Ken Imoto · 2026-05-28 · via DEV Community

I have a production Claude agent that has been running for about four months. It does code review on incoming PRs, drafts changelog entries, and occasionally summarizes a Slack channel. Nothing exotic. Nothing the marketing pages would put on a banner.

It was burning 5.2 million tokens a month. I knew that because Anthropic's invoice told me. What the invoice did not tell me was where the tokens were going. The agent's logs said "PR-1234 reviewed in 3 turns, 14k tokens." That math should not add up to 5.2M unless the agent is reviewing roughly 370 PRs a month. The team ships about 80 PRs a month.

So I turned on per-call tracing for 30 days. By the end of the month I had found four bottlenecks the existing logs were structurally unable to surface. Together they were eating 47% of the monthly token bill while contributing zero new behavior. Fixing them cut the bill in half without changing what the agent does.

This post is the four bottlenecks, the trace query that found each one, and the fix.

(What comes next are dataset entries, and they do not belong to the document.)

import Summits.Ventures.AbcSig.Rows.TemplateAB
import Summits.Ventures.AbcSig.Levels.N214
import Summits.Ventures.AbcSig.Levels.N3424

/-!
# Venture AbcSig — ROW `C2aL107A3AB`: `107^m·xⁿ + 2^a·yⁿ = z²` (SECOND coefficient distribution of the cell; the distribution `xⁿ + 2^a·107^m·yⁿ = z²` is `Rows/C2aL107A3.lean`), class `a 3` (GENERATED by plean/leanrow.py)

HONEST FRAMING. A row of a COMPUTATION cell (`pub-abcsig`); a CONDITIONAL theorem, no claim on ABC or any summit.
Hypotheses: `BS04Package` (CITED), `DataComplete` at levels [214, 3424] (COMPUTED, two-engine certified
level files), and the listed per-orbit exclusions `hX_…` (CITED; the
row's R5 cell names each). Everything else is kernel-checked (`Rows/TemplateAB.lean`, `Levels/N….lean` — the SAME level files as the first distribution). Exponent
range: prime `n ≥ 11`, `n ≠ 107`, n ∉ [11]; `B = 2^a 107^m` with `a, m < n` (n-th-power free).
Row of record: `census/rows/C2a/C2a-l107-a3.md` (sha256 `d9b7d2714e0fce45…`; SIGNED 2026-08-22T17:51:55Z by referee (ref-g14)); its R0: THEOREM for primes n >= 11, n not in [11]; the survivors [11] need M4 (Kraus) / stay open — class: candidate (a ∈ {0,3} cell, BATCH-03; lit/COVERAGE §C2 + I–K 2. Exponents left open by the row of record are excluded here via `hres`; kernel-sieve residuals the row of record closes by a cell module (M6 Eisenstein / M4 Kraus certificates) appear as CITED hypotheses `hX_…`.
-/

namespace Summit.Ventures.AbcSig

/-- Row `C2aL107A3AB`: second coefficient distribution `107^m·xⁿ + 2^a·yⁿ = z²` (see module docstring). -/
theorem row_C2aL107A3AB (M : NewformModel) (hP : M.BS04Package)
    (hD214 : M.DataComplete 214 level214Orbits) (hD3424 : M.DataComplete 3424 level3424Orbits)
    (n : ℕ) (hn : n.Prime) (hmin : 11 ≤ n) (hnℓ : n ≠ 107) (hres : n ∉ ([11] : List ℕ)) (m : ℕ) (hm : 1 ≤ m) (hmn : m < n)
    
    (x y z : ℤ) (hxy1 : x * y ≠ 1) (hxy2 : x * y ≠ -1) : ¬ IsPrimitiveSolution (107 ^ m) (2 ^ 3) 1 n x y z := by
  have hℓ : Nat.Prime 107 := by norm_num
  have h7 : 7 ≤ n := by omega
  have hS214 :=
    (level214_sieve n hn h7 (fun o => M.Excludes 214 o (famAB (107 ^ m) (2 ^ 3) n (fun _ _ => True))) (fun h => absurd h (by simp only [List.mem_cons, List.not_mem_nil, or_false] at hres ⊢; omega)) (fun h => absurd h (by simp only [List.mem_cons, List.not_mem_nil, or_false] at hres ⊢; omega)) (fun h => absurd h (by simp only [List.mem_cons, List.not_mem_nil, or_false] at hres ⊢; omega)))
  have hS3424 :=
    (level3424_sieve n hn h7 (fun o => M.Excludes 3424 o (famAB (107 ^ m) (2 ^ 3) n (fun _ _ => True))) (fun h => absurd h (by simp only [List.mem_cons, List.not_mem_nil, or_false] at hres ⊢; omega)) (fun h => absurd h (by simp only [List.mem_cons, List.not_mem_nil, or_false] at hres ⊢; omega)) (fun h => absurd h (by simp only [List.mem_cons, List.not_mem_nil, or_false] at hres ⊢; omega)) (fun h => absurd h (by simp only [List.mem_cons, List.not_mem_nil, or_false] at hres ⊢; omega)) (fun h => absurd h (by simp only [List.mem_cons, List.not_mem_nil, or_false] at hres ⊢; omega)) (fun h => absurd h (by simp only [List.mem_cons, List.not_mem_nil, or_false] at hres ⊢; omega)) (fun h => absurd h (by simp only [List.mem_cons, List.not_mem_nil, or_false] at hres ⊢; omega)) (fun h => absurd h (by simp only [List.mem_cons, List.not_mem_nil, or_false] at hres ⊢; omega)))
  exact rowC2aAB_a3 107 hℓ (by norm_num) M hP n hn h7 hnℓ hD3424 hD214 m hm hmn
    hS3424
    hS214 x y z hxy1 hxy2

end Summit.Ventures.AbcSig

Four hidden bottlenecks ate 47% of monthly tokens — tool-call retry loop, context re-fetch, sub-agent duplication, sycophancy preamble

What I instrumented

I am not going to claim a perfect setup. What I did was the smallest amount of tracing that gave me ground truth. Specifically:

  • One span per LLM call (anthropic.messages.create) with attributes {model, input_tokens, output_tokens, cached_tokens, stop_reason}
  • One span per tool call (tool.call) with {server_name, tool_name, input_size_bytes, output_size_bytes, duration_ms, error}
  • One span per "agent turn" wrapping both LLM call and tool calls
  • Trace IDs threaded through every sub-agent spawn so I could group by the originating PR

I used OpenTelemetry with the GenAI semantic conventions (the 2026-03 revision, which is the one most exporters agree on right now). Storage was Pydantic Logfire because it groks the GenAI attributes out of the box and the free tier covered 30 days of one agent. Helicone and Langfuse work fine too; the brand of the dashboard does not matter, the per-call span does.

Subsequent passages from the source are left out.